Obesity is one of the main risk factors for stress urinary incontinence (SUI) and has also been associated with worse surgical outcomes. However, the literature is heterogeneous and inconclusive. The goal of this study was to perform a systematic review and meta-analysis to evaluate cure rates and perioperative complications in obese women.
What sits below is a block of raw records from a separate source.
-- parent: DesignerExtension · child (gen 1)
/--     item stmt-AnomalousDissipation-31800 · crux · rank 201 · open
    parent: DesignerExtension · by planner
    why it might fail: W_rough-only(H¹): H¹-small perturbations of a smooth steady force may be dynamically removable uniformly in ν (steady shadow of ForceRobustNoAnomalyNarrow TRUE), so every designer anomaly is sub-H¹: P1 false with 24896 true.
    sources: arXiv:2207.06301 Thm 1.1/1.2 p.4, §2 p.5, arXiv:2311.04182 Thm 1.3 p.5, p.18, arXiv:2409.03599 Thm 1.5 p.5, Literature.Barriers.AnomalousDissipation.ForceRobustEstimates (d), run/shared/lean/pub/decomp-ad/decomp-ad-lens-6/CatalystRegularity_NODE.md
[crux · rank 3] CATALYST SMOOTHING: a steady designer anomaly with L²-tied catalysts (24896) can be
upgraded to one with an ADMISSIBLE smooth limit force and H¹-tied catalysts (A⁺). KERNEL-NECESSARY;
WEAKER than 30643 (K → R → W′ → P1; strict in world W_crutch(H¹)); IDEA-NEEDED (a DYNAMICAL designer
mechanism — every kinematic 2½-D cascade in print is class-capped below H¹: BDL 2023 Thm 1.2
'approaching the threshold C¹ on the Sobolev side we cannot show anomalous dissipation');
BARRIER-ADJACENT; INSTRUMENTABLE (planar class: velocity half closed by support PlanarCarrierQuiet,
scalar half = open crux 0211; a planar designer witness proves P1). Closes W′'s TYPE GAP (24896's
limit force is MemLp-2 only and can never be 24058's admissible force). [decomp-ad lens-6 g9
CatalystRegularity; crit-1 g2 CLEARED 2026-08-30T09:37:59Z: KERNEL-NECESSARY · WEAKER(strict,
W_crutch(H¹)) · = A⁺ mod 24896 · IDEA-NEEDED · BARRIER-ADJACENT · INSTRUMENTABLE(T-PLANAR); node
HOME/decomp-ad-lens-6/CatalystRegularity.lean 1a8f8577…, card CatalystRegularity_NODE.md ec000164…] -/
@[route_item "route-AnomalousDissipation-DecoupledCatalysts"]
def CatalystSmoothing : Prop :=
  (∃ f : UnitAddTorus (Fin 3) → EuclideanSpace ℝ (Fin 3), MeasureTheory.MemLp f 2 MeasureTheory.volume ∧ ∃ (ν : ℕ → ℝ) (fs : ℕ → UnitAddTorus (Fin 3) → EuclideanSpace ℝ (Fin 3)) (u₀ : ℕ → UnitAddTorus (Fin 3) → EuclideanSpace ℝ (Fin 3)) (u : ℕ → ℝ → UnitAddTorus (Fin 3) → EuclideanSpace ℝ (Fin 3)), (∀ j, 0 < ν j) ∧ Tendsto ν atTop (𝓝 0) ∧ (∀ j, Literature.Analysis.FunctionSpaces.Torus.IsSmooth (fs j) ∧ Literature.Analysis.FunctionSpaces.Torus.IsDivFree (fs j) ∧ Literature.Analysis.FunctionSpaces.Torus.HasZeroMean (fs j)) ∧ Tendsto (fun j => MeasureTheory.eLpNorm (fs j - f) 2 MeasureTheory.volume) atTop (𝓝 0) ∧ (∀ j, Literature.Analysis.FluidPDE.Torus.IsGlobalLerayHopf (ν j) (fun _ => fs j) (u₀ j) (u j)) ∧ (∃ E : ℝ, ∀ j, Literature.Analysis.FluidPDE.meanEnergy (u j) ≤ E) ∧ ∃ ε : ℝ, 0 < ε ∧ ∀ j, ε ≤ Literature.Analysis.FluidPDE.meanDissipation (ν j) (u j)) → ∃ f : UnitAddTorus (Fin 3) → EuclideanSpace ℝ (Fin 3), Literature.Analysis.FunctionSpaces.Torus.IsSmooth f ∧ Literature.Analysis.FunctionSpaces.Torus.IsDivFree f ∧ Literature.Analysis.FunctionSpaces.Torus.HasZeroMean f ∧ ∃ (ν : ℕ → ℝ) (fs : ℕ → UnitAddTorus (Fin 3) → EuclideanSpace ℝ (Fin 3)) (u₀ : ℕ → UnitAddTorus (Fin 3) → EuclideanSpace ℝ (Fin 3)) (u : ℕ → ℝ → UnitAddTorus (Fin 3) → EuclideanSpace ℝ (Fin 3)), (∀ j, 0 < ν j) ∧ Tendsto ν atTop (𝓝 0) ∧ (∀ j, Literature.Analysis.FunctionSpaces.Torus.IsSmooth (fs j) ∧ Literature.Analysis.FunctionSpaces.Torus.IsDivFree (fs j) ∧ Literature.Analysis.FunctionSpaces.Torus.HasZeroMean (fs j)) ∧ Tendsto (fun j => MeasureTheory.eLpNorm (fs j - f) 2 MeasureTheory.volume + ENNReal.ofReal (Literature.Analysis.FunctionSpaces.Torus.gradNormSq (fs j - f))) atTop (𝓝 0) ∧ (∀ j, Literature.Analysis.FluidPDE.Torus.IsGlobalLerayHopf (ν j) (fun _ => fs j) (u₀ j) (u j)) ∧ (∃ E : ℝ, ∀ j, Literature.Analysis.FluidPDE.meanEnergy (u j) ≤ E) ∧ ∃ ε : ℝ, 0 < ε ∧ ∀ j, ε ≤ Literature.Analysis.FluidPDE.meanDissipation (ν j) (u j)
A literature search of OVID, MEDNAR, Embase, Scopus, Web of Science, PubMed, and CENTRAL databases was conducted. Randomized controlled trials comparing cure rates and failure of treatment in normal and obese patients, who underwent mid-urethral sling surgery, were identified. A systematic review of subjective and objective cure rates, and complications was performed. Meta-analyses of dichotomous data under the random-effects model were applied using Review Manager 5.3. Nonrandomized comparative studies and gray literature were excluded.
A total of 219 studies were identified. Four randomized controlled trials were included for evaluation. The risk of bias evaluation was performed according to the Cochrane Handbook for Systematic Reviews of Interventions. One study was excluded due to missing data on the outcomes. Patients were stratified according to their body mass index as obese (>30 kg/m ) and nonobese (<30 kg/m ). Complications could not be meta-analyzed. The meta-analysis of subjective (risk ratio [RR] = 1.69 [95% confidence interval [CI]: 1.32-2.16]) and objective (RR = 1.62 [95% CI: 1.26-2.07]) cure rates disfavored obese women.
This meta-analysis shows that obesity is a risk factor for the nonsuccessful treatment of SUI with tension-free mid-urethral sling. Differences in regards to the surgical approach and its association with obesity could not be established with the current evidence.